[WORK REQUIRED] Look in the material below for the line with "time. [folklore] -/" and the line with "rw [runSup, Icc_eq_empty", then set down exactly those two lines and all lines between, nothing more.

[RECORDS SUPPLIED]
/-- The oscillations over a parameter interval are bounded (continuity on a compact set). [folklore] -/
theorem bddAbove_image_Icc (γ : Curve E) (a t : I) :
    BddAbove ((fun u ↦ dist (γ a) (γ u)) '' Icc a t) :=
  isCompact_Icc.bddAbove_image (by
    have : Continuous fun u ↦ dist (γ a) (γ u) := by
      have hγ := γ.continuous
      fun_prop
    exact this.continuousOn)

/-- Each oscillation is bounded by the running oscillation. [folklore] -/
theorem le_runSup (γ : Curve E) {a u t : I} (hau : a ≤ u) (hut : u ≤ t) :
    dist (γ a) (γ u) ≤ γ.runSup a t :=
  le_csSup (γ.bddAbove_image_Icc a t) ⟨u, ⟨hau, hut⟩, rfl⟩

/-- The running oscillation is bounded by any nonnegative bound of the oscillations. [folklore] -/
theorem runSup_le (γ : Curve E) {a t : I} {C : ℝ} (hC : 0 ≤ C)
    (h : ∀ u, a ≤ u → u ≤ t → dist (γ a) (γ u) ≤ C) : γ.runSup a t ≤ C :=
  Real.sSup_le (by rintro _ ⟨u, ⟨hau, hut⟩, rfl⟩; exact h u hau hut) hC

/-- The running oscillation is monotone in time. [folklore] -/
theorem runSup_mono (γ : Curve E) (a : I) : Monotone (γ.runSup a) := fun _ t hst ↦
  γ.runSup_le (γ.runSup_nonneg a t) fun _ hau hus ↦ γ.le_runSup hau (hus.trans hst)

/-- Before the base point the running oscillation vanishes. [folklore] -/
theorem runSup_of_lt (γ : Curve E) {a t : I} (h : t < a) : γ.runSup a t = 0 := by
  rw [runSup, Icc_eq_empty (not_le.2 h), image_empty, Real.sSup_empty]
* * *
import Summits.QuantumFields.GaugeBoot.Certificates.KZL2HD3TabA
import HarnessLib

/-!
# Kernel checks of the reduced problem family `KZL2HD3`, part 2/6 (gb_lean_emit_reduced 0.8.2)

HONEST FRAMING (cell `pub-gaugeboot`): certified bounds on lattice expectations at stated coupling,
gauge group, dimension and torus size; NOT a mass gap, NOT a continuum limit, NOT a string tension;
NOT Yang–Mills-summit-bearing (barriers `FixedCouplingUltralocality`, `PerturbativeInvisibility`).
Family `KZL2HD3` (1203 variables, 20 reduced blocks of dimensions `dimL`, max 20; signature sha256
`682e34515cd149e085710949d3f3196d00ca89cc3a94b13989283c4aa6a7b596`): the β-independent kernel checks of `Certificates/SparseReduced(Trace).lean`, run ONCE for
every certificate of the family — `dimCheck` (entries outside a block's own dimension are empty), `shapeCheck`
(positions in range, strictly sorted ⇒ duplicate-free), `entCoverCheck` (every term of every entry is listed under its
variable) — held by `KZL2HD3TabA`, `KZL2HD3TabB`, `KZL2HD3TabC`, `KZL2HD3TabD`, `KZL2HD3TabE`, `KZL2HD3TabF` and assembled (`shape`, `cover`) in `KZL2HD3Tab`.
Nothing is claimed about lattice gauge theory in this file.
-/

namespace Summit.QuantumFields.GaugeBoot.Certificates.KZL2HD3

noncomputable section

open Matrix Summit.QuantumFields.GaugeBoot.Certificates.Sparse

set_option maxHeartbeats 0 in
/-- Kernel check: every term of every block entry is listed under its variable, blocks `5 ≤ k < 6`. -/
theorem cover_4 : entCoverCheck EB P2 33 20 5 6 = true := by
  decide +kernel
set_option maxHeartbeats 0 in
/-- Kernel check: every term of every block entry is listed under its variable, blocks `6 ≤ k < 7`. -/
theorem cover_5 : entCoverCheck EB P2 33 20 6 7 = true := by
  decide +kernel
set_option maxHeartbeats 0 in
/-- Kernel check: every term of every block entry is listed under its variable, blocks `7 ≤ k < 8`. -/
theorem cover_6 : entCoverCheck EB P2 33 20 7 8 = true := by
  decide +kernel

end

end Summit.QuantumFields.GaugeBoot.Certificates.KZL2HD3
---
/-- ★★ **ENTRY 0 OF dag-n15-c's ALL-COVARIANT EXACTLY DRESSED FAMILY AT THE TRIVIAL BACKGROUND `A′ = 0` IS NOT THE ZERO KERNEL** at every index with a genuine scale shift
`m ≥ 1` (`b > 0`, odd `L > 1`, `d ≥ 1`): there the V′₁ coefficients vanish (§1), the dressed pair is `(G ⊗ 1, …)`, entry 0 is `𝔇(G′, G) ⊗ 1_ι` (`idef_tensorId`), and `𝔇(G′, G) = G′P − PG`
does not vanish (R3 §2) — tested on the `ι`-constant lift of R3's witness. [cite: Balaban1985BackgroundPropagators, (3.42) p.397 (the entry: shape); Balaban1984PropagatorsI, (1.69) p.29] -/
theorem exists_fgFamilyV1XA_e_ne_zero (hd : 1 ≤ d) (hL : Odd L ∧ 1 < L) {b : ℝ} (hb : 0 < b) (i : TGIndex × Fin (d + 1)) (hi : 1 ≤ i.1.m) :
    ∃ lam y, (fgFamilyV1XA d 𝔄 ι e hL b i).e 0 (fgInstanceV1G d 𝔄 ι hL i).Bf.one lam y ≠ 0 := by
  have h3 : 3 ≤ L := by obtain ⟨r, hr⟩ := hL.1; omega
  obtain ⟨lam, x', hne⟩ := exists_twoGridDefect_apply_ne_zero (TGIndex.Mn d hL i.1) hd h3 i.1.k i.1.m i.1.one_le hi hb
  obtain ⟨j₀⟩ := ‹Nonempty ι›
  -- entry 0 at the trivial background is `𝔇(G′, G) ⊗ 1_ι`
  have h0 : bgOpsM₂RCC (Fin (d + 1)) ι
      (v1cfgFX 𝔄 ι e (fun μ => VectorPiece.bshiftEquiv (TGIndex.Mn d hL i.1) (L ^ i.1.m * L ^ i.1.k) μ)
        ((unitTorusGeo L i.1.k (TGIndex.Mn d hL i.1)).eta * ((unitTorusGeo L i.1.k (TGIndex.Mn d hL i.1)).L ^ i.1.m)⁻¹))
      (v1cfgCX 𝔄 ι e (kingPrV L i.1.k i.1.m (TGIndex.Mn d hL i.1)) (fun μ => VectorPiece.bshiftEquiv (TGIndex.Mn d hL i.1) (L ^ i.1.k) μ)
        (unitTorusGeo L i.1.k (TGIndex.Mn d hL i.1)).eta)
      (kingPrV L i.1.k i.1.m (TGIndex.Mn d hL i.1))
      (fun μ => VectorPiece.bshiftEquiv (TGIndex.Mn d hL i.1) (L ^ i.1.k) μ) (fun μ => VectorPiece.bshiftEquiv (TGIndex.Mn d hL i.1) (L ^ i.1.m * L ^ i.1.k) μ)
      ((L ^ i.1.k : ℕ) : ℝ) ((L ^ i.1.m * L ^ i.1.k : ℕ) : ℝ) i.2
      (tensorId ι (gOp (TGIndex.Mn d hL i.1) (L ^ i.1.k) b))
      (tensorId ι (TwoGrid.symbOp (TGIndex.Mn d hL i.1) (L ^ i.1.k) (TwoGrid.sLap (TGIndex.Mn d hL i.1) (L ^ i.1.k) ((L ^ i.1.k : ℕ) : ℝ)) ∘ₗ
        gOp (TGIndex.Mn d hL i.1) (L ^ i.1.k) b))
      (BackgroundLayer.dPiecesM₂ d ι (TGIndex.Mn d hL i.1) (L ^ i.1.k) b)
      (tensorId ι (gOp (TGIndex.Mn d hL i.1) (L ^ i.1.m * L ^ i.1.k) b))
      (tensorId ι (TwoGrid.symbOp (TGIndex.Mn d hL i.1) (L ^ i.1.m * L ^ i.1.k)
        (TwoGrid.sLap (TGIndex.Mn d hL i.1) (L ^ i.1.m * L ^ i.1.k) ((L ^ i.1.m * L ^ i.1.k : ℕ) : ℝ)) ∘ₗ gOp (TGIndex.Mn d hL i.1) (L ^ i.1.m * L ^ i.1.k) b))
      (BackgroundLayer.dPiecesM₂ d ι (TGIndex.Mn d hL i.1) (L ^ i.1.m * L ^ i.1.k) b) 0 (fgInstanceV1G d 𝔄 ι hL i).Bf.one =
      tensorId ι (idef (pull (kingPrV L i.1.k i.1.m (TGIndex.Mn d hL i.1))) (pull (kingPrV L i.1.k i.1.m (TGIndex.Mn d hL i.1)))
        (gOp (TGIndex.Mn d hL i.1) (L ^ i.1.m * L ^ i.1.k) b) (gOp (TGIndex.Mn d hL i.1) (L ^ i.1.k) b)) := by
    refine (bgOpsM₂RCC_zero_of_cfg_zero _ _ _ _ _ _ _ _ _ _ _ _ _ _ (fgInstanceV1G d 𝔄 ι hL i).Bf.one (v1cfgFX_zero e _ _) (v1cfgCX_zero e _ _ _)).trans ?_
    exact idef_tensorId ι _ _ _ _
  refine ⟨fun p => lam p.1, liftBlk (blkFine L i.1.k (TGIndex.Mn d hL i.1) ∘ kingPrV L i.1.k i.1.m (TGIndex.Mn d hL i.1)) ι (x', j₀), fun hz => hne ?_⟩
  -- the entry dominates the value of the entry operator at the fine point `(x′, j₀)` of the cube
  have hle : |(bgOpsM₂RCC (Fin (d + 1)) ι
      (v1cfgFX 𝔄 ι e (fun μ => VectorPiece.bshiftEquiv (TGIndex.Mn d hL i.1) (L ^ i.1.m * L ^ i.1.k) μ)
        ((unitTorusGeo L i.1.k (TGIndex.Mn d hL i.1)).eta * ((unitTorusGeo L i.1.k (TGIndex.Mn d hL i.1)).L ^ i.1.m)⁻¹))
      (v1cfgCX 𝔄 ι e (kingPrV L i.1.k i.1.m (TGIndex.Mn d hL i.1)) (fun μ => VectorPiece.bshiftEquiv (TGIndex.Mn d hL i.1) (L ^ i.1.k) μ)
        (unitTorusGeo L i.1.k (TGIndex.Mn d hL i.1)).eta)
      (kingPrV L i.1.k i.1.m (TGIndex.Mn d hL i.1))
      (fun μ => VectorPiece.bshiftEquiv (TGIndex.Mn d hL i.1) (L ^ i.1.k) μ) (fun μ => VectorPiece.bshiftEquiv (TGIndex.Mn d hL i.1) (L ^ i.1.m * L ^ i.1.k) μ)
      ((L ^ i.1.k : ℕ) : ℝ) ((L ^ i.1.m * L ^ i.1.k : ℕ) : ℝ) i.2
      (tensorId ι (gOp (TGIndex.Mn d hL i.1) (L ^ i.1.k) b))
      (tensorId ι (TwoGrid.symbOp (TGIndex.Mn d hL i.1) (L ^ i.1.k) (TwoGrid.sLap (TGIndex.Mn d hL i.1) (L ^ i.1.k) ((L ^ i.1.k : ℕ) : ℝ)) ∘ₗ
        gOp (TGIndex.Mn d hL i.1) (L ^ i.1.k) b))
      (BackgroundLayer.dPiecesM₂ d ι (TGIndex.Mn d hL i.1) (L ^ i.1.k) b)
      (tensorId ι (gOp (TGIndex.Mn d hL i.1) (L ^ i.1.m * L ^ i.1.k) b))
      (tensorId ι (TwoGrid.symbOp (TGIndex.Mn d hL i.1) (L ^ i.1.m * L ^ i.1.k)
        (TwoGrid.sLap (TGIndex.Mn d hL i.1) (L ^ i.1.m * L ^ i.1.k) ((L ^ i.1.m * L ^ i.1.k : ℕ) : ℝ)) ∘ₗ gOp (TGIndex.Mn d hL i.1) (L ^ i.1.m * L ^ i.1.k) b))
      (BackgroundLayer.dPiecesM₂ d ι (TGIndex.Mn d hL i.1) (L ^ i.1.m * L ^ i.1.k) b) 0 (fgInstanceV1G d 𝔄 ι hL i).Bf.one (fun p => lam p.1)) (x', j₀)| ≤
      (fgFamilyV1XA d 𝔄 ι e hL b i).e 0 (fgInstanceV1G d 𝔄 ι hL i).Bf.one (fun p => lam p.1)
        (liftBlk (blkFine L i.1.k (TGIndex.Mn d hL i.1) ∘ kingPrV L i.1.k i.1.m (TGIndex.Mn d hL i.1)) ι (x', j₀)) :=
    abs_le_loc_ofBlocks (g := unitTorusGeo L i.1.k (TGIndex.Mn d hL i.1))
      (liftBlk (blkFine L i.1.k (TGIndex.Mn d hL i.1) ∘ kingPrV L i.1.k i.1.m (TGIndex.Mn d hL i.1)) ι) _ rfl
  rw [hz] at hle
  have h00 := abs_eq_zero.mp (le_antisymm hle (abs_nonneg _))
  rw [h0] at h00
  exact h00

[OUTPUT BELOW]
/-- The running oscillation is monotone in time. [folklore] -/
theorem runSup_mono (γ : Curve E) (a : I) : Monotone (γ.runSup a) := fun _ t hst ↦
  γ.runSup_le (γ.runSup_nonneg a t) fun _ hau hus ↦ γ.le_runSup hau (hus.trans hst)

/-- Before the base point the running oscillation vanishes. [folklore] -/
theorem runSup_of_lt (γ : Curve E) {a t : I} (h : t < a) : γ.runSup a t = 0 := by
  rw [runSup, Icc_eq_empty (not_le.2 h), image_empty, Real.sSup_empty]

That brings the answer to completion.